- _WORK TASK_
Please provide the entries below again, word for word.

━━━━━ DATA FOR THIS TASK ━━━━━

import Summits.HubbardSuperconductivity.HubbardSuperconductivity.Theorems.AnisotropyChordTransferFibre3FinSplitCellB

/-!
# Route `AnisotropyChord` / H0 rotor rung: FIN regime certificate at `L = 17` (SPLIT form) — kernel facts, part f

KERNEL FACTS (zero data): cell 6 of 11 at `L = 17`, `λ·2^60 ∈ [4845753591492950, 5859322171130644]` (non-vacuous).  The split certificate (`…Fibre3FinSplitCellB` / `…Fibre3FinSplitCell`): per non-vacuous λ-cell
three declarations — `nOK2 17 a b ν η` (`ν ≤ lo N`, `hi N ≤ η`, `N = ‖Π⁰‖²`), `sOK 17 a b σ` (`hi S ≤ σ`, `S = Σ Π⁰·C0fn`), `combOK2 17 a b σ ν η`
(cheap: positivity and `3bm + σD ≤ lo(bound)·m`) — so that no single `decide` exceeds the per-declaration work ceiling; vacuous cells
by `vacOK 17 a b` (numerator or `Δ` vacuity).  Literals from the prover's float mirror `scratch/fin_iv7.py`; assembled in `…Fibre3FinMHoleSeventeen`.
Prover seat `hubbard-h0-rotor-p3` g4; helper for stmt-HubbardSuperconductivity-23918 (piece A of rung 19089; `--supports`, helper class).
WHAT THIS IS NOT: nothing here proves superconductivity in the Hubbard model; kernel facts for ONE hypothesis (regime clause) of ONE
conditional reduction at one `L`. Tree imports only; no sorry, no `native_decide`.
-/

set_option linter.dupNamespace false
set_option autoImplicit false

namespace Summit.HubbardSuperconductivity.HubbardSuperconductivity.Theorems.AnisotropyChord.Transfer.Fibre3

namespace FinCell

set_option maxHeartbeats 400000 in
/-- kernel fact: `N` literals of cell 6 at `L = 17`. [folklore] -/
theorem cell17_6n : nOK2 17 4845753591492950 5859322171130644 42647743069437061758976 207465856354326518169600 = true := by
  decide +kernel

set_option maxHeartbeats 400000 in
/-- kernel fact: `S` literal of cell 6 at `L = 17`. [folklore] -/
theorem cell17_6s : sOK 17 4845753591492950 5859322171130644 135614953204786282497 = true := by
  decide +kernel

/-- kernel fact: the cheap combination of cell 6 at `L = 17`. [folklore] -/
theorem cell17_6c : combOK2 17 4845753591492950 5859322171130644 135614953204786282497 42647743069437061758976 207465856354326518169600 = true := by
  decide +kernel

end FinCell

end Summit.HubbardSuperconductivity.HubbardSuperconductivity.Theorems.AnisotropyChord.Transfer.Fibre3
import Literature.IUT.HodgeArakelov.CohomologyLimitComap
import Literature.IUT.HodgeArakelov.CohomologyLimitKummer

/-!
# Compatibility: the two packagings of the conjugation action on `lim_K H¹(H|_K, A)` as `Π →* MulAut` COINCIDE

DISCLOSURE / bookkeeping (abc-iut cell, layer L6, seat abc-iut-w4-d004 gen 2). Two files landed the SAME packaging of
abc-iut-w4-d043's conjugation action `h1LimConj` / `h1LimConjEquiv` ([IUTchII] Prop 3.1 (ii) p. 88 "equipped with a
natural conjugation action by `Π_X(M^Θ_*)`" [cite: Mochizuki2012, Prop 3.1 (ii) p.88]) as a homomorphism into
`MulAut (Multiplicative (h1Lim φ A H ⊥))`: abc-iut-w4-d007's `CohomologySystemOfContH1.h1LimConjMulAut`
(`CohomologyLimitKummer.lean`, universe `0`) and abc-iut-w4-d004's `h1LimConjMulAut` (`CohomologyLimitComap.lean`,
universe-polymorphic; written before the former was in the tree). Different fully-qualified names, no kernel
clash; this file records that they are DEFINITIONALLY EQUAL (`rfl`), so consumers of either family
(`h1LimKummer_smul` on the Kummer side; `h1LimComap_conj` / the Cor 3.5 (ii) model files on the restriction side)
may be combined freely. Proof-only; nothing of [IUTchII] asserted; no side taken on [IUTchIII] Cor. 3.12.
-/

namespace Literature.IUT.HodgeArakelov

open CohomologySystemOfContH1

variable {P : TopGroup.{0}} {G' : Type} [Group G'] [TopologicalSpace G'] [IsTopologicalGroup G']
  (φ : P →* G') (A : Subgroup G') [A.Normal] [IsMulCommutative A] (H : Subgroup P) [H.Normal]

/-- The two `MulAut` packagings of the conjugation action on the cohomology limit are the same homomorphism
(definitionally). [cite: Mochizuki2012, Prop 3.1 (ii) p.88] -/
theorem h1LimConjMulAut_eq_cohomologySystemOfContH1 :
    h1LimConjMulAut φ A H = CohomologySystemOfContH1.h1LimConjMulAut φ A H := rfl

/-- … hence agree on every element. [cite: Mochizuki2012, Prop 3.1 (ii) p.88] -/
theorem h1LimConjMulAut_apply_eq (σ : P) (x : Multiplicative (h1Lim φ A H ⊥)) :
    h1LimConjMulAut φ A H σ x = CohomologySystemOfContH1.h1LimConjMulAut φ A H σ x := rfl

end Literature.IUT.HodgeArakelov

━━━━━

- _SOLVED PROBLEM_
import Summits.HubbardSuperconductivity.HubbardSuperconductivity.Theorems.AnisotropyChordTransferFibre3FinSplitCellB

/-!
# Route `AnisotropyChord` / H0 rotor rung: FIN regime certificate at `L = 17` (SPLIT form) — kernel facts, part f

KERNEL FACTS (zero data): cell 6 of 11 at `L = 17`, `λ·2^60 ∈ [4845753591492950, 5859322171130644]` (non-vacuous).  The split certificate (`…Fibre3FinSplitCellB` / `…Fibre3FinSplitCell`): per non-vacuous λ-cell
three declarations — `nOK2 17 a b ν η` (`ν ≤ lo N`, `hi N ≤ η`, `N = ‖Π⁰‖²`), `sOK 17 a b σ` (`hi S ≤ σ`, `S = Σ Π⁰·C0fn`), `combOK2 17 a b σ ν η`
(cheap: positivity and `3bm + σD ≤ lo(bound)·m`) — so that no single `decide` exceeds the per-declaration work ceiling; vacuous cells
by `vacOK 17 a b` (numerator or `Δ` vacuity).  Literals from the prover's float mirror `scratch/fin_iv7.py`; assembled in `…Fibre3FinMHoleSeventeen`.
Prover seat `hubbard-h0-rotor-p3` g4; helper for stmt-HubbardSuperconductivity-23918 (piece A of rung 19089; `--supports`, helper class).
WHAT THIS IS NOT: nothing here proves superconductivity in the Hubbard model; kernel facts for ONE hypothesis (regime clause) of ONE
conditional reduction at one `L`. Tree imports only; no sorry, no `native_decide`.
-/

set_option linter.dupNamespace false
set_option autoImplicit false

namespace Summit.HubbardSuperconductivity.HubbardSuperconductivity.Theorems.AnisotropyChord.Transfer.Fibre3

namespace FinCell

set_option maxHeartbeats 400000 in
/-- kernel fact: `N` literals of cell 6 at `L = 17`. [folklore] -/
theorem cell17_6n : nOK2 17 4845753591492950 5859322171130644 42647743069437061758976 207465856354326518169600 = true := by
  decide +kernel

set_option maxHeartbeats 400000 in
/-- kernel fact: `S` literal of cell 6 at `L = 17`. [folklore] -/
theorem cell17_6s : sOK 17 4845753591492950 5859322171130644 135614953204786282497 = true := by
  decide +kernel

/-- kernel fact: the cheap combination of cell 6 at `L = 17`. [folklore] -/
theorem cell17_6c : combOK2 17 4845753591492950 5859322171130644 135614953204786282497 42647743069437061758976 207465856354326518169600 = true := by
  decide +kernel

end FinCell

end Summit.HubbardSuperconductivity.HubbardSuperconductivity.Theorems.AnisotropyChord.Transfer.Fibre3
import Literature.IUT.HodgeArakelov.CohomologyLimitComap
import Literature.IUT.HodgeArakelov.CohomologyLimitKummer

/-!
# Compatibility: the two packagings of the conjugation action on `lim_K H¹(H|_K, A)` as `Π →* MulAut` COINCIDE

DISCLOSURE / bookkeeping (abc-iut cell, layer L6, seat abc-iut-w4-d004 gen 2). Two files landed the SAME packaging of
abc-iut-w4-d043's conjugation action `h1LimConj` / `h1LimConjEquiv` ([IUTchII] Prop 3.1 (ii) p. 88 "equipped with a
natural conjugation action by `Π_X(M^Θ_*)`" [cite: Mochizuki2012, Prop 3.1 (ii) p.88]) as a homomorphism into
`MulAut (Multiplicative (h1Lim φ A H ⊥))`: abc-iut-w4-d007's `CohomologySystemOfContH1.h1LimConjMulAut`
(`CohomologyLimitKummer.lean`, universe `0`) and abc-iut-w4-d004's `h1LimConjMulAut` (`CohomologyLimitComap.lean`,
universe-polymorphic; written before the former was in the tree). Different fully-qualified names, no kernel
clash; this file records that they are DEFINITIONALLY EQUAL (`rfl`), so consumers of either family
(`h1LimKummer_smul` on the Kummer side; `h1LimComap_conj` / the Cor 3.5 (ii) model files on the restriction side)
may be combined freely. Proof-only; nothing of [IUTchII] asserted; no side taken on [IUTchIII] Cor. 3.12.
-/

namespace Literature.IUT.HodgeArakelov

open CohomologySystemOfContH1

variable {P : TopGroup.{0}} {G' : Type} [Group G'] [TopologicalSpace G'] [IsTopologicalGroup G']
  (φ : P →* G') (A : Subgroup G') [A.Normal] [IsMulCommutative A] (H : Subgroup P) [H.Normal]

/-- The two `MulAut` packagings of the conjugation action on the cohomology limit are the same homomorphism
(definitionally). [cite: Mochizuki2012, Prop 3.1 (ii) p.88] -/
theorem h1LimConjMulAut_eq_cohomologySystemOfContH1 :
    h1LimConjMulAut φ A H = CohomologySystemOfContH1.h1LimConjMulAut φ A H := rfl

/-- … hence agree on every element. [cite: Mochizuki2012, Prop 3.1 (ii) p.88] -/
theorem h1LimConjMulAut_apply_eq (σ : P) (x : Multiplicative (h1Lim φ A H ⊥)) :
    h1LimConjMulAut φ A H σ x = CohomologySystemOfContH1.h1LimConjMulAut φ A H σ x := rfl

end Literature.IUT.HodgeArakelov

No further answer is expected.